[Saved entries]
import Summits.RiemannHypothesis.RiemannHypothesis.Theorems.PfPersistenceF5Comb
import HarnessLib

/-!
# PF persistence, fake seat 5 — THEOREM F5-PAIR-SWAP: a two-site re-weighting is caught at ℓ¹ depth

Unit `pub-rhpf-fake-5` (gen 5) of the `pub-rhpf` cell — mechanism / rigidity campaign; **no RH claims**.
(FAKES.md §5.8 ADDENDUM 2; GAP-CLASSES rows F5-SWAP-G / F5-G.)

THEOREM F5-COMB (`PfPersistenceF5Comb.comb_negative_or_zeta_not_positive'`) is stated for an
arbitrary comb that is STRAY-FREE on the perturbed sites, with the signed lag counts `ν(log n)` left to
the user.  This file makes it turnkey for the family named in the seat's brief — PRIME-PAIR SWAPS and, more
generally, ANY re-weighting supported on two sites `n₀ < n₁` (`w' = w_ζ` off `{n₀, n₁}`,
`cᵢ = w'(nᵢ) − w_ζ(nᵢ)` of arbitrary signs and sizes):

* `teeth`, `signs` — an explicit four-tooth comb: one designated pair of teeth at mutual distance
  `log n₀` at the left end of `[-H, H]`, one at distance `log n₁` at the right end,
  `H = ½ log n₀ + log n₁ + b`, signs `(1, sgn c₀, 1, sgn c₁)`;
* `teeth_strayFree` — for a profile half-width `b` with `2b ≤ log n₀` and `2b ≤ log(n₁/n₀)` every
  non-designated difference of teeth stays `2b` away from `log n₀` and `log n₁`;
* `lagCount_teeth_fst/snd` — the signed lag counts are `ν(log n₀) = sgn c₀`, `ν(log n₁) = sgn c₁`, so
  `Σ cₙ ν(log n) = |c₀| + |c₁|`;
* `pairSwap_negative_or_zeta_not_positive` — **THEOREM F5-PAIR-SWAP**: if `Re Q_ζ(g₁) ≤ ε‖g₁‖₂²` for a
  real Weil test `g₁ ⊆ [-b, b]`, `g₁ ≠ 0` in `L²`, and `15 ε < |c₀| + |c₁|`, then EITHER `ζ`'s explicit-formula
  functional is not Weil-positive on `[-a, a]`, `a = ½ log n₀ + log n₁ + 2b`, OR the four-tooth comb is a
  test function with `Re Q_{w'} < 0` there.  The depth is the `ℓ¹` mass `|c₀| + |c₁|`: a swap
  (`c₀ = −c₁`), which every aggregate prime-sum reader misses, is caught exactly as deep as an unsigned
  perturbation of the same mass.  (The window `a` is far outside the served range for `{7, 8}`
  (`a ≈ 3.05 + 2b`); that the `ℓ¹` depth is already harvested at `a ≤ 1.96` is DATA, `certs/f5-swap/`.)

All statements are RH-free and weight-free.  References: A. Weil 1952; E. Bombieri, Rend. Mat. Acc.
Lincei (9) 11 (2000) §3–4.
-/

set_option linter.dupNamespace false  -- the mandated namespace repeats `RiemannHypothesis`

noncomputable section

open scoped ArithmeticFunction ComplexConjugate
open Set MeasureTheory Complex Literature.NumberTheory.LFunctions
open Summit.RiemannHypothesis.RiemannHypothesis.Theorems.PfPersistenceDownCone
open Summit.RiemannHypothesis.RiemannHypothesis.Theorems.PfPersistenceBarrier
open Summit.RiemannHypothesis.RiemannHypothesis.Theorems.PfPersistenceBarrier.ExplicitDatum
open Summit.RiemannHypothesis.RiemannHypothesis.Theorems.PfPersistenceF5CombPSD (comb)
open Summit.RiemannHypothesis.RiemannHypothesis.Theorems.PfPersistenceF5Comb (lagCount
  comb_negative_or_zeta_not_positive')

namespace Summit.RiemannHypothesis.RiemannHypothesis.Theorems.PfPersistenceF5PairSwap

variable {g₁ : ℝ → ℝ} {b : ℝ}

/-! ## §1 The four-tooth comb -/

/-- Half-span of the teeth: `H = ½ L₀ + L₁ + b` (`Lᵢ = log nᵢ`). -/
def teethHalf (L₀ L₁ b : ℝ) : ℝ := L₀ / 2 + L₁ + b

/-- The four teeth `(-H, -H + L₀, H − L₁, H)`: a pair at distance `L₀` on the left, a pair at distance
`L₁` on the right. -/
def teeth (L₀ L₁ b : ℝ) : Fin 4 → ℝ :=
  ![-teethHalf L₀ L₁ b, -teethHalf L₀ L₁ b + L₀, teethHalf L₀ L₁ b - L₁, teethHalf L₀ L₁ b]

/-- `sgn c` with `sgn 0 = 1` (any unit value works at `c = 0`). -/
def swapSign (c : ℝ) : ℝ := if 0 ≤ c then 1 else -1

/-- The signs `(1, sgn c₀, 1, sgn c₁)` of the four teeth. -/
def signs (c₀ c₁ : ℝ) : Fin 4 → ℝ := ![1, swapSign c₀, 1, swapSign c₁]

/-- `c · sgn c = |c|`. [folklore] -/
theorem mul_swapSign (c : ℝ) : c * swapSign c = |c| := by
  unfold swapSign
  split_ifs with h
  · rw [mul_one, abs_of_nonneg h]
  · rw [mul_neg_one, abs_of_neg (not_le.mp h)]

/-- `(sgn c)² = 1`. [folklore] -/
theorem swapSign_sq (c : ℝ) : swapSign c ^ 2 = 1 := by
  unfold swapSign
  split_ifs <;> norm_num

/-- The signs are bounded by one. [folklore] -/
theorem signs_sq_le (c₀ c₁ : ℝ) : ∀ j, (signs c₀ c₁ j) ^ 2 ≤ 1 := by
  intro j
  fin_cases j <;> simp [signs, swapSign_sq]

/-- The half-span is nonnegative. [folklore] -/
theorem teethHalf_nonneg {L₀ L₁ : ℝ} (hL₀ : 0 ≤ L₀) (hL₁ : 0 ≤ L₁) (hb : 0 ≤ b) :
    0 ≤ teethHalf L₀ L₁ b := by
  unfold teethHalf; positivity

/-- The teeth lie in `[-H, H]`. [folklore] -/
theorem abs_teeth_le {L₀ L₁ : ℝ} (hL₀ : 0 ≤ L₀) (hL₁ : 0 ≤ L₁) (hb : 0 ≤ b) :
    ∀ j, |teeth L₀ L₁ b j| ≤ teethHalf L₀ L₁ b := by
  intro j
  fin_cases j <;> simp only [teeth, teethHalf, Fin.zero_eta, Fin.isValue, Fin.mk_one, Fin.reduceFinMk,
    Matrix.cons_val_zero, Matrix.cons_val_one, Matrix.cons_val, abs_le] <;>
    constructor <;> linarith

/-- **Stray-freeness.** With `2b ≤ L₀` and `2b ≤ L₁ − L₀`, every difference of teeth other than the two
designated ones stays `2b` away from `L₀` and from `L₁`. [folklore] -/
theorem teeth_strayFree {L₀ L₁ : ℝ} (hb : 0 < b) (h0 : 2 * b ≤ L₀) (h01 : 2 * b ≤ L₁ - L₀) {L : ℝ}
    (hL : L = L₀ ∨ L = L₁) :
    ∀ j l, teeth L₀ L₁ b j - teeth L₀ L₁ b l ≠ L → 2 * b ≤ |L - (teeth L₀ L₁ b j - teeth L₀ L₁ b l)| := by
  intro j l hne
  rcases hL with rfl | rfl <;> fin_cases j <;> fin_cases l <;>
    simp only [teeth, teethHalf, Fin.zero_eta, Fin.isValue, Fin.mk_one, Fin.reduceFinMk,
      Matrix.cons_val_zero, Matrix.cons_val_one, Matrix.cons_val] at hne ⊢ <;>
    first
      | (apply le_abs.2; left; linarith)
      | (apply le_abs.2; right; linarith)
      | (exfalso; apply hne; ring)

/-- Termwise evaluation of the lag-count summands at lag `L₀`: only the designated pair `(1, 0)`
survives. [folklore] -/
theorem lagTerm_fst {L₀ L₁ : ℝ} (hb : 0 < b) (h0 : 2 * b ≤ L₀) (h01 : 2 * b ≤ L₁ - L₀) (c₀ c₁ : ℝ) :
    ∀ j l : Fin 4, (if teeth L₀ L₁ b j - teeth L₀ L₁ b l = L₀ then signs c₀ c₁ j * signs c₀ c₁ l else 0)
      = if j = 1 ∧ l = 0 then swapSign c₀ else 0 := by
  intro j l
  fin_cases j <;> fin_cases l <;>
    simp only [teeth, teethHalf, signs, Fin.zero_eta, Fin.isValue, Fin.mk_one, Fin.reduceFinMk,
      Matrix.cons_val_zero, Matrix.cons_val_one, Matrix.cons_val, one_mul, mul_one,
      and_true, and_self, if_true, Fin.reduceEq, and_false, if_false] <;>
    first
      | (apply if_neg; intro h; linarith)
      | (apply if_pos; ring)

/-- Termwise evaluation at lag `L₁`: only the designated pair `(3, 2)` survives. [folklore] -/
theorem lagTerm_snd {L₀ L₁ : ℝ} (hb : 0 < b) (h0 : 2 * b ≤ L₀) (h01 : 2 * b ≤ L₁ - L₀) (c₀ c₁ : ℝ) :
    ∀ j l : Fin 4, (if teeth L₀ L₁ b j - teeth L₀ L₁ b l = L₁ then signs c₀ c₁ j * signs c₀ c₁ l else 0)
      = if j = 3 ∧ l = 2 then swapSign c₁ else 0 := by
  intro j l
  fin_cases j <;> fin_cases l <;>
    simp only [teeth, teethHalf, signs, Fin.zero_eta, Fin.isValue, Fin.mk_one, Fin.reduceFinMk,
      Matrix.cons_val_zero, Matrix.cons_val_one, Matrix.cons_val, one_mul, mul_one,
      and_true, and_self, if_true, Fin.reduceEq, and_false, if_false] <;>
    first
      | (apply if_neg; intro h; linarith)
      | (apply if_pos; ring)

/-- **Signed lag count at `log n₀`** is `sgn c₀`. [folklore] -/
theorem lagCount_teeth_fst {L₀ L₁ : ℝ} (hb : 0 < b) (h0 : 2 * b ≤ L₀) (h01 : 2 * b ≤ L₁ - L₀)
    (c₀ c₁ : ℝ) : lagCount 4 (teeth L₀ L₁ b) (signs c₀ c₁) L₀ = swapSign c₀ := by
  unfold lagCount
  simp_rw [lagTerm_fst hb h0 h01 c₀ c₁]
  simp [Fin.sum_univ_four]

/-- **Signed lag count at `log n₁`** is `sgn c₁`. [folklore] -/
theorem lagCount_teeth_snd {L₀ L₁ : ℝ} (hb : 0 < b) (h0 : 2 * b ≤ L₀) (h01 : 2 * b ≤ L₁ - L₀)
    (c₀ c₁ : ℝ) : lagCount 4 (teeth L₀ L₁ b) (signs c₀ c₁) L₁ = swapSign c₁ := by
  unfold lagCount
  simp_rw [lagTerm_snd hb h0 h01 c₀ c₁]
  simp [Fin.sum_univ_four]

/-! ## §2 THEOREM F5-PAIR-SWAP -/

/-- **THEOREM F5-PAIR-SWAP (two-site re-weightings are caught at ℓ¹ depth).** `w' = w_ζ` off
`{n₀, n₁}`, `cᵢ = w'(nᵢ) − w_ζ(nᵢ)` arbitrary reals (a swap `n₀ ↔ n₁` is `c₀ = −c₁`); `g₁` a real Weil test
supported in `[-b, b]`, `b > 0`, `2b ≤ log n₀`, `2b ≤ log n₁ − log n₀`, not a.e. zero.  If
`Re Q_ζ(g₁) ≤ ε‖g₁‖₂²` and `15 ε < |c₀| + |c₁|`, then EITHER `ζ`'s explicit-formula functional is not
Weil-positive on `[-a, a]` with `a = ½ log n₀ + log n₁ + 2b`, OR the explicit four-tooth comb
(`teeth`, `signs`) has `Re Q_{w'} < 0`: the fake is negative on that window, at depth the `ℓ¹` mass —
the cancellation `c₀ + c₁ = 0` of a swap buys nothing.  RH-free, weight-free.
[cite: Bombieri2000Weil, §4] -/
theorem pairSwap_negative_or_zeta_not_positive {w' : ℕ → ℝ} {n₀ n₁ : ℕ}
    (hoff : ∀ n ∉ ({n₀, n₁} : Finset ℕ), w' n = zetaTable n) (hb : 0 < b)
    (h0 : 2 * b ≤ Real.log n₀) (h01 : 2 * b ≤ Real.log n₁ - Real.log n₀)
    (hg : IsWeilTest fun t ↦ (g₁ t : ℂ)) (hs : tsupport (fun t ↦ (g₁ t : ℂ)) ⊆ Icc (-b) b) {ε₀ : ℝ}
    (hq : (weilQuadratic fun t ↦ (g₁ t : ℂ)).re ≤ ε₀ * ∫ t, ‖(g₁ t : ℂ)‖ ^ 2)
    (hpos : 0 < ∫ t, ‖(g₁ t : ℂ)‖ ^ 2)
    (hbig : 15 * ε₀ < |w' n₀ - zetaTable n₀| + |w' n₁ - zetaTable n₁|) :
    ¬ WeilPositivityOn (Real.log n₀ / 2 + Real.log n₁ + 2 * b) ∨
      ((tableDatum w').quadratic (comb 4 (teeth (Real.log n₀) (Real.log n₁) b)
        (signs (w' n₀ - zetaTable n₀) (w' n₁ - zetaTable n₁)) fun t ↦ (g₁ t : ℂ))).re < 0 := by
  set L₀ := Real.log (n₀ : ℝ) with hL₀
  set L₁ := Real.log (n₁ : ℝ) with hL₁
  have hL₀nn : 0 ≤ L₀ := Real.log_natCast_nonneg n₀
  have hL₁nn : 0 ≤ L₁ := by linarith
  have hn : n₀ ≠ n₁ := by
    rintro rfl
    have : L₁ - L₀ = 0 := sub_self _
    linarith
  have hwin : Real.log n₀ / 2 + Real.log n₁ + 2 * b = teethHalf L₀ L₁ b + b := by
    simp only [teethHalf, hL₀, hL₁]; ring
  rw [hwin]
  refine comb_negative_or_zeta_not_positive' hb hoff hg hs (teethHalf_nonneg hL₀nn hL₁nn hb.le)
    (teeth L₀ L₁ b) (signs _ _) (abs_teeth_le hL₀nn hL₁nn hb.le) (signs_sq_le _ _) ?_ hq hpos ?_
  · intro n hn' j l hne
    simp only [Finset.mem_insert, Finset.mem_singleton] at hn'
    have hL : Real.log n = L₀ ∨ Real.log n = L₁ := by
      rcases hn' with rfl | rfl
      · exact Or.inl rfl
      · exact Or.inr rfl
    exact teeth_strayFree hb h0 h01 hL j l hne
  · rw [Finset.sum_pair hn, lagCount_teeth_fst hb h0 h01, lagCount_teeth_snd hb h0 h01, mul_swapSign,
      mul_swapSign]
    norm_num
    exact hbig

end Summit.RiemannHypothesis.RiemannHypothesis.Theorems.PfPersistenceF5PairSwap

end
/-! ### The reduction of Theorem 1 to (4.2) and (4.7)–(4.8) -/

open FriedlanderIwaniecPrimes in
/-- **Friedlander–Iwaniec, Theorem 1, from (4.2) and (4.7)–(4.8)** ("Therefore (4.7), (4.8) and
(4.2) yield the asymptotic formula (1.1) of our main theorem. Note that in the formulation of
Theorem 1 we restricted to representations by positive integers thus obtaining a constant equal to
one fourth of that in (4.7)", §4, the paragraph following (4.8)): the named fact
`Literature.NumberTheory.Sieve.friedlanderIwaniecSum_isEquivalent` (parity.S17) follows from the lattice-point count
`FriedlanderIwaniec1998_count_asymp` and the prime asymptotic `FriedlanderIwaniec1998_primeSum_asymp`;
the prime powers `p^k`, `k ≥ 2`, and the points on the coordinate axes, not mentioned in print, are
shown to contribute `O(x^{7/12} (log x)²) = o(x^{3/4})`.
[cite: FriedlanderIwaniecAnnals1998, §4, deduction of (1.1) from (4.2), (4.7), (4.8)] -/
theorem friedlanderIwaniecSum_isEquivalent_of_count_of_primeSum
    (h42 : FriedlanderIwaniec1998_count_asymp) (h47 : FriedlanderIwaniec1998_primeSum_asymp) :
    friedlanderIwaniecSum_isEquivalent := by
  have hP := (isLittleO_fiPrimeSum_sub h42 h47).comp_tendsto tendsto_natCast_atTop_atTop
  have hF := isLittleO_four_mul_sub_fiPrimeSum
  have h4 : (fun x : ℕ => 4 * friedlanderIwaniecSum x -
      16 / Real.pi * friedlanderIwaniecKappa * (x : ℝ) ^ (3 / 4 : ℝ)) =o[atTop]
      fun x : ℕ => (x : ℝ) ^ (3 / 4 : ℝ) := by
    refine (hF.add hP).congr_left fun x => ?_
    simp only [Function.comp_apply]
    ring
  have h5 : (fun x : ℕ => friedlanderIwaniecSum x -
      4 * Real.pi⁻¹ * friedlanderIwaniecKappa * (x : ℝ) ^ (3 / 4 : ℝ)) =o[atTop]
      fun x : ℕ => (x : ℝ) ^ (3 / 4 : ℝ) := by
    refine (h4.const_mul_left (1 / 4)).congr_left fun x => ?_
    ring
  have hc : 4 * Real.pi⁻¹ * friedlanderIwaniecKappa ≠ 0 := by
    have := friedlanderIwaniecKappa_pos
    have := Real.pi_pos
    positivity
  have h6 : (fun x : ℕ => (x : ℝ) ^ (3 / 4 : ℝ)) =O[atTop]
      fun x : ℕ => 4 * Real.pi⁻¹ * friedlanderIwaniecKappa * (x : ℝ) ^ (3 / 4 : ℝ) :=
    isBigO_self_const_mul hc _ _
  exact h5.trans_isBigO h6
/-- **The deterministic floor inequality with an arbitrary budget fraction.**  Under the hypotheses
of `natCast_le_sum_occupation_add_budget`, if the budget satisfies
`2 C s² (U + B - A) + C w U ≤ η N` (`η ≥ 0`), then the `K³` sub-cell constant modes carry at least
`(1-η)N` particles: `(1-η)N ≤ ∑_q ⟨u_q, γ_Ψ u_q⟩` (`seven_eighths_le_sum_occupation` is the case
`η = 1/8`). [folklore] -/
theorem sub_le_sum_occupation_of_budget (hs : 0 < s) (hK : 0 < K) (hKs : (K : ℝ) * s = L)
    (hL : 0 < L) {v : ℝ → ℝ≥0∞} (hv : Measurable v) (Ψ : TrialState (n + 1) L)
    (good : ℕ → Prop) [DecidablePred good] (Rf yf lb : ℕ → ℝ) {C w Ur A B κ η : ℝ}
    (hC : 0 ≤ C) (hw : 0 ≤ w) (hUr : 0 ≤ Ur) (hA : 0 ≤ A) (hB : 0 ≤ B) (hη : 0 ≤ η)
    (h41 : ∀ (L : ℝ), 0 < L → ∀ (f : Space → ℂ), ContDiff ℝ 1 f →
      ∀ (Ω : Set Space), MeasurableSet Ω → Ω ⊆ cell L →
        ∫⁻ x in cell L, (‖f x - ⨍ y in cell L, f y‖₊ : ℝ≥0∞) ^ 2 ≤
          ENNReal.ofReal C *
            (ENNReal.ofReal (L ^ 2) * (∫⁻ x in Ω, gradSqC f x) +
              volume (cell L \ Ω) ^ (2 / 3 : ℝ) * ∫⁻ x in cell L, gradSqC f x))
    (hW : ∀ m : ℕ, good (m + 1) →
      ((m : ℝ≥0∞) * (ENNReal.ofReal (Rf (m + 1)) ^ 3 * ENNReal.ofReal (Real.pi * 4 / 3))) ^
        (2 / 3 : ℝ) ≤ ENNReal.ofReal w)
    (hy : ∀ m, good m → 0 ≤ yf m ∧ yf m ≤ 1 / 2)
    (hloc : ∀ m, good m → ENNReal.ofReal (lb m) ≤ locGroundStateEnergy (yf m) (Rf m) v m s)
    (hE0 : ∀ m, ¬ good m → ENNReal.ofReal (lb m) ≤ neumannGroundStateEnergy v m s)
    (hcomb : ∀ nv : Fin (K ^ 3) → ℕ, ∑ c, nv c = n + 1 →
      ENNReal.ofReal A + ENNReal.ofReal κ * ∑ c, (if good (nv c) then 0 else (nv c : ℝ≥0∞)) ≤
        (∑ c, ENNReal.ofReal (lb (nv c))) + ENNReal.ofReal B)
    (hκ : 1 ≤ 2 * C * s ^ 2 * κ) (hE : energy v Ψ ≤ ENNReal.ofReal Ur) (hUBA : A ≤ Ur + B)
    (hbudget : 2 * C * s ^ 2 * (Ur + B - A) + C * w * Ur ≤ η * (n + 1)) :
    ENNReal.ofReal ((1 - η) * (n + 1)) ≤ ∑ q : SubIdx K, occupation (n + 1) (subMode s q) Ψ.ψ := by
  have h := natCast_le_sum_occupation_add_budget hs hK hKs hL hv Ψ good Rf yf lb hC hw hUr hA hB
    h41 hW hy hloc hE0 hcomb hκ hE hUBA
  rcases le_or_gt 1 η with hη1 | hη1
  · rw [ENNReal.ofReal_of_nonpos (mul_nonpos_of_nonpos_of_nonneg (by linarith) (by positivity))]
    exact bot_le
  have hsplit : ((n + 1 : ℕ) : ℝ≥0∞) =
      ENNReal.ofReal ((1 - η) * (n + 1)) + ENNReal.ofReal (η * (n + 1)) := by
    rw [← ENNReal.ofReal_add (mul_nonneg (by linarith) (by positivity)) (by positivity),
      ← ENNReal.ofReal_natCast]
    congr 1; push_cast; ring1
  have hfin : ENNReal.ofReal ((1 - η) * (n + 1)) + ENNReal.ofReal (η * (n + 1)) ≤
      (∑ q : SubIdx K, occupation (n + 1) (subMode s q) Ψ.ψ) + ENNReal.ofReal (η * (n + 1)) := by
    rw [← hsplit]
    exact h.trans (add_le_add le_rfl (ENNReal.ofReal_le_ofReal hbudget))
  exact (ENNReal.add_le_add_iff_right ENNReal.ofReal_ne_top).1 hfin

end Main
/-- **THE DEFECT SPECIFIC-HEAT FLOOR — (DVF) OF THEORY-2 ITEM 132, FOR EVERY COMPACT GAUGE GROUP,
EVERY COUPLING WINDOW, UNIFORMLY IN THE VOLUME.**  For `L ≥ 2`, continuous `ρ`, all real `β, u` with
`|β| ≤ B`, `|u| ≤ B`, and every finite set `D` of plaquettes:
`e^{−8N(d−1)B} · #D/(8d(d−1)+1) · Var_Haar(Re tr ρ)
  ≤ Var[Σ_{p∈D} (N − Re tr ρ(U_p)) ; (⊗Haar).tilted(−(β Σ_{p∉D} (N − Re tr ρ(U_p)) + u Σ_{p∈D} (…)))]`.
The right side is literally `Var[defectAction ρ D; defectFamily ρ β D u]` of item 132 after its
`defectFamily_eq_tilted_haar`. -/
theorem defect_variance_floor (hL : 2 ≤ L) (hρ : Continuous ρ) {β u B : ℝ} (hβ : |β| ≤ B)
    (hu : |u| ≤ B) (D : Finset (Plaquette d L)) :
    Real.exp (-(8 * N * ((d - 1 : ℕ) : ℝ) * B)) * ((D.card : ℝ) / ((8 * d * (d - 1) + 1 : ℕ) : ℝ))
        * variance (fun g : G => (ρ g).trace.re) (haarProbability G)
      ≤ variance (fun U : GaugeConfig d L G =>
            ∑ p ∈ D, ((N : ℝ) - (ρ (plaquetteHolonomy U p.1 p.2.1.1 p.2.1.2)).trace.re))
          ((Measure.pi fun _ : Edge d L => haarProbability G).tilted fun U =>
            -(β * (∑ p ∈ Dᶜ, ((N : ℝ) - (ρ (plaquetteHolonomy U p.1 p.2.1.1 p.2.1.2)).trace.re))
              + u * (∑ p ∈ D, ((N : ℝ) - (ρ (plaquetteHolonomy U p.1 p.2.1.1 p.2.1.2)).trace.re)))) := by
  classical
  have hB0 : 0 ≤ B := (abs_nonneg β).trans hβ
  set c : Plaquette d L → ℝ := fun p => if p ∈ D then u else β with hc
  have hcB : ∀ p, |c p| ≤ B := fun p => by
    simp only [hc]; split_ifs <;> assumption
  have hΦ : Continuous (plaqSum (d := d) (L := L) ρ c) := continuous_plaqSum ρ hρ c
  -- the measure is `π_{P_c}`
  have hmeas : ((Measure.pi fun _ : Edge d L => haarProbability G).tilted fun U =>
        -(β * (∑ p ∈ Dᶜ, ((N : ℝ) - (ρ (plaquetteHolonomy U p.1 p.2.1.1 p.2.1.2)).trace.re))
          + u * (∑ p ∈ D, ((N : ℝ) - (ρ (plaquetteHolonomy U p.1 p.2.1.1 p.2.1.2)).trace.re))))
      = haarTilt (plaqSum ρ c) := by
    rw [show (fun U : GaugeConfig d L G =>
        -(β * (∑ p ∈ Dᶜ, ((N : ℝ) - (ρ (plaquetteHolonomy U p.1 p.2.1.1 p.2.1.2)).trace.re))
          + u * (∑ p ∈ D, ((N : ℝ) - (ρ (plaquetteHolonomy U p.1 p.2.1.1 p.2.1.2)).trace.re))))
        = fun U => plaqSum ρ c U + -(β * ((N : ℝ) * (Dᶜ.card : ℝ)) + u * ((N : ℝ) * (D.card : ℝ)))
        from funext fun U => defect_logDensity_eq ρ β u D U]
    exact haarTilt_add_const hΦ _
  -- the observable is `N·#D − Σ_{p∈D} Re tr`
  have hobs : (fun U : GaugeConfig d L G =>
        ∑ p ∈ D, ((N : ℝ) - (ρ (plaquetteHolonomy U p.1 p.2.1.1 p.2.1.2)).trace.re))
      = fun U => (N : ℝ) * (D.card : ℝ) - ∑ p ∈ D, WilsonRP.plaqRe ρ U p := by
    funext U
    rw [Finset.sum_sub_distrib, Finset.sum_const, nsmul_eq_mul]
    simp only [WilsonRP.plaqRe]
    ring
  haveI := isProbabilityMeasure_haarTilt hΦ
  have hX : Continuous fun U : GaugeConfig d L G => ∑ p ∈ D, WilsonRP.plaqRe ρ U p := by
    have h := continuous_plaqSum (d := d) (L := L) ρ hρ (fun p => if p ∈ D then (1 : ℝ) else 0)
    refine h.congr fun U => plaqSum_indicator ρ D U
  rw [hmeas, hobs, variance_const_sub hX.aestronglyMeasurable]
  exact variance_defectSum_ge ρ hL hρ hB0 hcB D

#### What is required
Output only the lines from the one that contains "have hobs : (fun U : GaugeConfig d L G =>" through the final line of the records, exactly as given.

#### Finished task
  have hobs : (fun U : GaugeConfig d L G =>
        ∑ p ∈ D, ((N : ℝ) - (ρ (plaquetteHolonomy U p.1 p.2.1.1 p.2.1.2)).trace.re))
      = fun U => (N : ℝ) * (D.card : ℝ) - ∑ p ∈ D, WilsonRP.plaqRe ρ U p := by
    funext U
    rw [Finset.sum_sub_distrib, Finset.sum_const, nsmul_eq_mul]
    simp only [WilsonRP.plaqRe]
    ring
  haveI := isProbabilityMeasure_haarTilt hΦ
  have hX : Continuous fun U : GaugeConfig d L G => ∑ p ∈ D, WilsonRP.plaqRe ρ U p := by
    have h := continuous_plaqSum (d := d) (L := L) ρ hρ (fun p => if p ∈ D then (1 : ℝ) else 0)
    refine h.congr fun U => plaqSum_indicator ρ D U
  rw [hmeas, hobs, variance_const_sub hX.aestronglyMeasurable]
  exact variance_defectSum_ge ρ hL hρ hB0 hcB D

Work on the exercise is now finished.